**PROBLEM:** When the line with "have hdet : (reflMat" appears below, start repeating lines exactly, and keep going through the line with "t‖² = ∫ |u t|²"; add nothing outside that span.

(Data extracted from a collection)
========================================================================
/-! ## §3 The registered stub -/

/-- **Stub C — a bounded `K`-symmetric scheme has a bounded `K`-symmetric Leray–Hopf limit** (the `Fix K` twin
of `IsHopfGalerkinScheme.exists_invariant_limitField` + `isLerayHopfOn_limit` + the `H`-lift of
`exists_energySpace_lift_of_isGlobalLerayHopf_zero`, with the Fatou–Parseval passage of the pathwise bound;
Robinson–Rodrigo–Sadowski 2016, Thm. 4.4 Steps 3–4): for `ν > 0` and an exact-force Hopf–Galerkin scheme for
`(ν, f_TG, 0)` with pointwise `K`-symmetric slices and `∫ |U n t|² ≤ E` for all `n` and `t ≥ 0`, there is a
global Leray–Hopf solution from rest with an `H`-lift, `K`-symmetric a.e., with `‖V t‖² ≤ E` for all `t ≥ 0`.
[folklore] -/
theorem stub_limitInheritsMirrorBound :
    ∀ f : UnitAddTorus (Fin 3) → EuclideanSpace ℝ (Fin 3), f = (fun x => !₂[(fourier 1 (x 0) : ℂ).im * (fourier 1 (x 1) : ℂ).re * (fourier 1 (x 2) : ℂ).re, -((fourier 1 (x 0) : ℂ).re * (fourier 1 (x 1) : ℂ).im * (fourier 1 (x 2) : ℂ).re), (0 : ℝ)]) →
      ∀ (ν E : ℝ), 0 < ν →
        ∀ (N : ℕ → ℕ) (U : ℕ → ℝ → UnitAddTorus (Fin 3) → EuclideanSpace ℝ (Fin 3)),
          Literature.Analysis.FluidPDE.IsHopfGalerkinScheme ν (fun _ => f) 0 N (fun _ _ => f) U →
          (∀ (n : ℕ) (t : ℝ), 0 ≤ t → ∀ (i j : Fin 3) (x : UnitAddTorus (Fin 3)),
            U n t (Function.update x i (-x i)) j = if j = i then -(U n t x j) else U n t x j) →
          (∀ (n : ℕ) (t : ℝ), 0 ≤ t → ∫ x, ‖U n t x‖ ^ 2 ≤ E) →
          ∃ (u : ℝ → UnitAddTorus (Fin 3) → EuclideanSpace ℝ (Fin 3)) (V : ℝ → Literature.Analysis.FunctionSpaces.Torus.energySpace (Fin 3)),
            Literature.Analysis.FluidPDE.Torus.IsGlobalLerayHopf ν (fun _ => f) 0 u ∧
            (∀ t, 0 ≤ t → ((V t : MeasureTheory.Lp (EuclideanSpace ℝ (Fin 3)) 2 (MeasureTheory.volume : MeasureTheory.Measure (UnitAddTorus (Fin 3)))) : UnitAddTorus (Fin 3) → EuclideanSpace ℝ (Fin 3)) =ᵐ[MeasureTheory.volume] u t) ∧
            (∀ t, 0 ≤ t → ∀ i j : Fin 3, (fun x => ((V t : MeasureTheory.Lp (EuclideanSpace ℝ (Fin 3)) 2 (MeasureTheory.volume : MeasureTheory.Measure (UnitAddTorus (Fin 3)))) : UnitAddTorus (Fin 3) → EuclideanSpace ℝ (Fin 3)) (Function.update x i (-x i)) j) =ᵐ[MeasureTheory.volume] (fun x => if j = i then -(((V t : MeasureTheory.Lp (EuclideanSpace ℝ (Fin 3)) 2 (MeasureTheory.volume : MeasureTheory.Measure (UnitAddTorus (Fin 3)))) : UnitAddTorus (Fin 3) → EuclideanSpace ℝ (Fin 3)) x j) else ((V t : MeasureTheory.Lp (EuclideanSpace ℝ (Fin 3)) 2 (MeasureTheory.volume : MeasureTheory.Measure (UnitAddTorus (Fin 3)))) : UnitAddTorus (Fin 3) → EuclideanSpace ℝ (Fin 3)) x j)) ∧
            (∀ t, 0 ≤ t → ‖V t‖ ^ 2 ≤ E) := by
  intro f hf ν E hν N U hS hsym hbd
  obtain rfl : f = tgForce := hf
  -- standing data: zero datum, steady smooth force
  have hu₀ : MemLp (0 : UnitAddTorus (Fin 3) → EuclideanSpace ℝ (Fin 3)) 2 volume := MemLp.zero
  have hdiv : IsWeaklyDivFree (0 : UnitAddTorus (Fin 3) → EuclideanSpace ℝ (Fin 3)) := fun θ _ => by simp
  have hfm : AEStronglyMeasurable (stLift (fun _ : ℝ => tgForce)) (volume.restrict (Ioi 0 ×ˢ univ)) :=
    aestronglyMeasurable_stLift_const isSmooth_tgForce _
  have hf₂ : ∀ T : ℝ, 0 < T → ∫⁻ _ in Ioo 0 T, ∫⁻ x, ‖tgForce x‖ₑ ^ 2 < ⊤ := fun T _ =>
    lintegral_enorm_sq_const_lt_top isSmooth_tgForce T
  -- (1) the limit field along a subsequence, (2) Leray–Hopf on every `[0, T)`
  obtain ⟨φ, hφ, u, hum, hu, hc⟩ := hS.exists_limitField hν.le hu₀ hfm hf₂
  have hS' := hS.comp_strictMono hφ
  have hLH : IsGlobalLerayHopf ν (fun _ => tgForce) 0 u := fun T hT =>
    hS'.isLerayHopfOn_limit hν hu₀ hdiv hfm hf₂ hum hu hc hT
  -- (3) the `H`-lift
  obtain ⟨V, hV⟩ := exists_energySpace_lift_of_isGlobalLerayHopf_zero isSmooth_tgForce hasZeroMean_tgForce hLH
  -- (4) the pathwise bound passes to the limit (Fatou–Parseval)
  have hbdu : ∀ t, 0 ≤ t → ∫ x, ‖u t x‖ ^ 2 ≤ E := fun t ht =>
    integral_norm_sq_le_of_tendsto_mFourierCoeff (fun j => hS'.memLp_slice j ht) (hu t ht) (hc t ht)
      fun j => hbd (φ j) t ht
  -- (5) the mirror relation of the coefficients passes to the limit, slice by slice
  set R : Fin 3 → (EuclideanSpace ℂ (Fin 3) →L[ℂ] EuclideanSpace ℂ (Fin 3)) :=
    fun i => Matrix.toEuclideanCLM (n := Fin 3) (𝕜 := ℂ) ((reflMat i).map (Int.cast : ℤ → ℂ)) with hR_def
  have hR : ∀ (i : Fin 3) (v : EuclideanSpace ℂ (Fin 3)) (j : Fin 3), R i v j = if j = i then -v j else v j :=
    fun i v j => toEuclideanCLM_reflMat_apply i v j
  have hcoefU : ∀ (n : ℕ) (t : ℝ), 0 ≤ t → ∀ (i : Fin 3) (k : Fin 3 → ℤ),
      mFourierCoeff (EuclideanSpace.complexify ∘ U n t) (Matrix.vecMul k (reflMat i)) =
        R i (mFourierCoeff (EuclideanSpace.complexify ∘ U n t) k) := fun n t ht i k =>
    mFourierCoeff_mirror_of_isKSymm hR (hS.continuous_slice n ht) (isKSymm_of_coord (hsym n t ht)) i k
  have hcoefu : ∀ (t : ℝ), 0 ≤ t → ∀ (i : Fin 3) (k : Fin 3 → ℤ),
      mFourierCoeff (EuclideanSpace.complexify ∘ u t) (Matrix.vecMul k (reflMat i)) =
        R i (mFourierCoeff (EuclideanSpace.complexify ∘ u t) k) := fun t ht i k =>
    mirror_coeff_of_tendsto (c := fun j k => mFourierCoeff (EuclideanSpace.complexify ∘ U (φ j) t) k) (R i)
      (hc t ht) (fun j k => hcoefU (φ j) t ht i k) k
  have hae : ∀ (t : ℝ), 0 ≤ t → ∀ i : Fin 3,
      (fun x => u t (mulVecT (reflMat i) x)) =ᵐ[volume] fun x => actVec (reflMat i) (u t x) := fun t ht i =>
    ae_mirror_of_mFourierCoeff_mirror (hu t ht) i (hcoefu t ht i)
  refine ⟨u, V, hLH, hV, fun t ht i j => ?_, fun t ht => ?_⟩
  · -- transport the a.e. symmetry to the lift along `V t = u t` a.e. (`R_i` is measure preserving)
    have hdet : (reflMat i).det ≠ 0 := Matrix.det_ne_zero_of_left_inverse (reflMat_mul_self i)
    have h1 := (measurePreserving_mulVecT hdet).quasiMeasurePreserving.ae_eq_comp (hV t ht)
    have h3 := (hV t ht).symm.fun_comp (actVec (reflMat i))
    filter_upwards [h1, hae t ht i, h3] with x hx1 hx2 hx3
    simp only [Function.comp_apply] at hx1 hx3
    rw [update_neg_eq_mulVecT, hx1, hx2, hx3, actVec_reflMat_apply]
  · -- `‖V t‖² = ∫ |u t|² ≤ E`
    rw [Submodule.coe_norm, ← integral_norm_sq_eq_norm_lift_sq hV ht]
    exact hbdu t ht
========================================================================
**SOLUTION TO THIS PROBLEM:**
    have hdet : (reflMat i).det ≠ 0 := Matrix.det_ne_zero_of_left_inverse (reflMat_mul_self i)
    have h1 := (measurePreserving_mulVecT hdet).quasiMeasurePreserving.ae_eq_comp (hV t ht)
    have h3 := (hV t ht).symm.fun_comp (actVec (reflMat i))
    filter_upwards [h1, hae t ht i, h3] with x hx1 hx2 hx3
    simp only [Function.comp_apply] at hx1 hx3
    rw [update_neg_eq_mulVecT, hx1, hx2, hx3, actVec_reflMat_apply]
  · -- `‖V t‖² = ∫ |u t|² ≤ E`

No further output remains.